To illustrate the usefulness of C2A and A2C, the directory example contains FASTA files from the study of Drini et al. (2016). The first file seq.fna contains several Leishmania and Trypanosoma codon sequences from the sub-family HSPA1. In order to easily infer an accurate multiple sequence alignment at the codon level, C2A and A2C could be used together with a standard multiple sequence alignment program.
First, using C2A allows creating the file seq.faa that contains the translation of every codon sequence inside seq.fna:
C2A seq.fna > seq.faa
Second, the created seq.faa could be used to infer a multiple amino-acid sequence alignment, which is expected to be more accurate than the one inferred from the initial codon sequences. The directory example contains such an alignment inside the file ali.faa.

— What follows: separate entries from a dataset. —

/-! ## §3  The junction with FILE 16's (1.7)-only objects -/

/-- **A (1.7)-class minimiser that satisfies (1.9) IS a full-class minimiser** (node00-def-P11's `IsMinimizer.of_subset_of_mem` at
`regMSCoOfRecord ⊆ regMSOfRecord`): how `Record13SepMixed` v1.3's guard `h9` on FILE 16's minimiser reads in this file's class.
[cite: Balaban1985Variational, (6) p.278; Balaban1988Convergent, (2.12) p.256] -/
theorem isMinimizer_regMSCo_of_isMinimizer_regMS (ν : Stage7Numerics) (K k : ℕ) (Ω : ℕ → Set (Site (F.P K) 0))
    {av : ∀ j, Averaging (F.P K) j (SU N)} {𝔹 : DetSet (F.P K)} {V : MSField (F.P K) (SU N)} {U₀ : GaugeField (F.P K) 0 (SU N)}
    (h : IsMinimizer av (regMSOfRecord F N ν K k Ω) 𝔹 V U₀) (h9 : Sect2.CoDivClassOn Ω k ν.εreg U₀) :
    IsMinimizer av (regMSCoOfRecord F N ν K k Ω) 𝔹 V U₀ :=
  IsMinimizer.of_subset_of_mem (regMSCoOfRecord_subset_regMSOfRecord ν K k Ω) ⟨h.1, h9⟩ h

/-- Hence a datum solvable in the (1.7)-class whose FILE 16 background satisfies (1.9) is solvable in the full class (FILE 16's minimiser is a witness).
[cite: Balaban1985Variational, (6),(8) p.278–279; Balaban1988Convergent, (2.12) p.256] -/
theorem mem_solvableDom_regMSCo_of_coDiv (ν : Stage7Numerics) (M : ℕ) (g : ℕ → ℝ) (K k : ℕ) (s : SeqOfRecord F ν M g K k)
    {W : MSField (F.P K) (SU N)} (hW : W ∈ solvableDom (avOfRecord F N K) (regMSOfRecord F N ν K k s.Ω) (genSet s.Ω k))
    (h9 : Sect2.CoDivClassOn s.Ω k ν.εreg (UbgMSOfRecord F N ν M g K k s W)) :
    W ∈ solvableDom (avOfRecord F N K) (regMSCoOfRecord F N ν K k s.Ω) (genSet s.Ω k) :=
  ⟨UbgMSOfRecord F N ν M g K k s W, isMinimizer_regMSCo_of_isMinimizer_regMS ν K k s.Ω (isMinimizer_UbgMSOfRecord ν M g K k s hW) h9⟩

/-- … and FILE 16's background itself is then a minimal configuration over the full class (the two chosen orbit elements `UbgMSOfRecord … W` and
`UbgMSCoOfRecord … W` are NOT identified — both minimise (5) on (6); equality mod gauge is [15] Thm 1's uniqueness, never asserted).
[cite: Balaban1985Variational, (6) p.278, Thm 1 p.279; Balaban1988Convergent, (2.12) p.256] -/
theorem isMinimizer_regMSCo_UbgMSOfRecord_of_coDiv (ν : Stage7Numerics) (M : ℕ) (g : ℕ → ℝ) (K k : ℕ) (s : SeqOfRecord F ν M g K k)
    {W : MSField (F.P K) (SU N)} (hW : W ∈ solvableDom (avOfRecord F N K) (regMSOfRecord F N ν K k s.Ω) (genSet s.Ω k))
    (h9 : Sect2.CoDivClassOn s.Ω k ν.εreg (UbgMSOfRecord F N ν M g K k s W)) :
    IsMinimizer (avOfRecord F N K) (regMSCoOfRecord F N ν K k s.Ω) (genSet s.Ω k) W (UbgMSOfRecord F N ν M g K k s W) :=
  isMinimizer_regMSCo_of_isMinimizer_regMS ν K k s.Ω (isMinimizer_UbgMSOfRecord ν M g K k s hW) h9

/-- The two minimal configurations have THE SAME Wilson action (both minimise (5) over the full class with the same averages), whenever FILE 16's
background satisfies (1.9). [cite: Balaban1985Variational, (5)–(6) p.278 (bookkeeping)] -/
theorem wilsonAction4_UbgMSCoOfRecord_eq_of_coDiv (ν : Stage7Numerics) (M : ℕ) (g : ℕ → ℝ) (K k : ℕ) (s : SeqOfRecord F ν M g K k)
    {W : MSField (F.P K) (SU N)} (hW : W ∈ solvableDom (avOfRecord F N K) (regMSOfRecord F N ν K k s.Ω) (genSet s.Ω k))
    (h9 : Sect2.CoDivClassOn s.Ω k ν.εreg (UbgMSOfRecord F N ν M g K k s W)) :
    wilsonAction4 (UbgMSCoOfRecord F N ν M g K k s W) = wilsonAction4 (UbgMSOfRecord F N ν M g K k s W) := by
  have hCo := mem_solvableDom_regMSCo_of_coDiv ν M g K k s hW h9
  have h₁ := isMinimizer_regMSCo_UbgMSOfRecord_of_coDiv ν M g K k s hW h9
  have h₂ := isMinimizer_UbgMSCoOfRecord ν M g K k s hCo
  exact le_antisymm (h₂.2.2 _ h₁.1 h₁.2.1) (h₁.2.2 _ h₂.1 h₂.2.1)

/-- **The `Γ₀` clause for the full class** (FILE 16 §4 pattern): solvability at positive length forces on `W₀` the scale-`0` plaquette bound `εreg·η₀²`
(print's `ε₀` of [15] (6)) at the plaquettes with three corners in `Ω₁ᶜ` — there a minimiser EQUALS `W₀` (`M⁰ = id` on `Γ₀`, FILE 16
`eq_W0_of_isMinimizer_genSet`). [cite: Balaban1985RegularSpaces, (1.7) p.77 (j = 0); Balaban1985Variational, (6)–(8) p.278–279; Balaban1988Convergent, (2.10)–(2.12) p.256] -/
theorem dist1_W0_lt_of_mem_solvableDom_regMSCo (ν : Stage7Numerics) {K k : ℕ} (hk : 0 < k) (Ω : ℕ → Set (Site (F.P K) 0))
    {W : MSField (F.P K) (SU N)} (hW : W ∈ solvableDom (avOfRecord F N K) (regMSCoOfRecord F N ν K k Ω) (genSet Ω k))
    (p : Plaq (F.P K) 0) (h₁ : p.src ∉ Ω 1) (h₂ : p.src.shift p.μ ∉ Ω 1) (h₃ : p.src.shift p.ν ∉ Ω 1) :
    dist1 (GaugeField.plaqHol (W 0) p) < ν.εreg * (F.P K).eta 0 ^ 2 := by
  obtain ⟨U₀, hU₀⟩ := hW
  have hb := eq_W0_of_isMinimizer_genSet (avOfRecord F N K) (regMSCoOfRecord F N ν K k Ω) hk Ω hU₀
  have hhol : GaugeField.plaqHol U₀ p = GaugeField.plaqHol (W 0) p :=
    plaqHol_eq_of_bond_eq p (hb _ h₁) (hb _ h₂) (hb _ h₃) (hb _ h₁)
  rw [← hhol]
  exact plaqSmall_of_mem_regMSCoOfRecord hU₀.1 p

/-- The solvable set of the full class lies inside the set of data whose `W₀` passes the `Γ₀` plaquette test — equivalently: a datum failing it is NOT
solvable in the full class either (contrapositive bookkeeping of the previous face). [cite: Balaban1988Convergent, (2.10)–(2.12) p.256 (bookkeeping)] -/
theorem not_mem_solvableDom_regMSCo_of_le_plaq (ν : Stage7Numerics) {K k : ℕ} (hk : 0 < k) (Ω : ℕ → Set (Site (F.P K) 0))
    (W : MSField (F.P K) (SU N)) (p : Plaq (F.P K) 0)
    (h₁ : p.src ∉ Ω 1) (h₂ : p.src.shift p.μ ∉ Ω 1) (h₃ : p.src.shift p.ν ∉ Ω 1)
    (hp : ν.εreg * (F.P K).eta 0 ^ 2 ≤ dist1 (GaugeField.plaqHol (W 0) p)) :
    W ∉ solvableDom (avOfRecord F N K) (regMSCoOfRecord F N ν K k Ω) (genSet Ω k) := fun hW =>
  absurd (dist1_W0_lt_of_mem_solvableDom_regMSCo ν hk Ω hW p h₁ h₂ h₃) (not_lt.mpr hp)

end Literature.MathematicalPhysics.QuantumFieldTheory.Balaban1983to89.Node00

Finally, using A2C allows creating the file ali.fna by back-translating the amino-acid sequences inside ali.faa with the associated codon sequences inside seq.fna:
A2C ali.faa seq.fna > ali.fna
Following this way, the file ali.fna contains an accurate multiple sequence alignment at the codon level, i.e. the homology is recovered for each codon position.
Drini S, Criscuolo A, Lechat P, Imamura H, Skalický T, Rachidi N, Lukeš J, Dujardin JC, Späth GF (2016) Species- and strain-specific adaptation of the HSP70 super family in pathogenic Trypanosomatids. Genome Biology and Evolution, 8(6):1980-1995. doi:10.1093/gbe/evw140.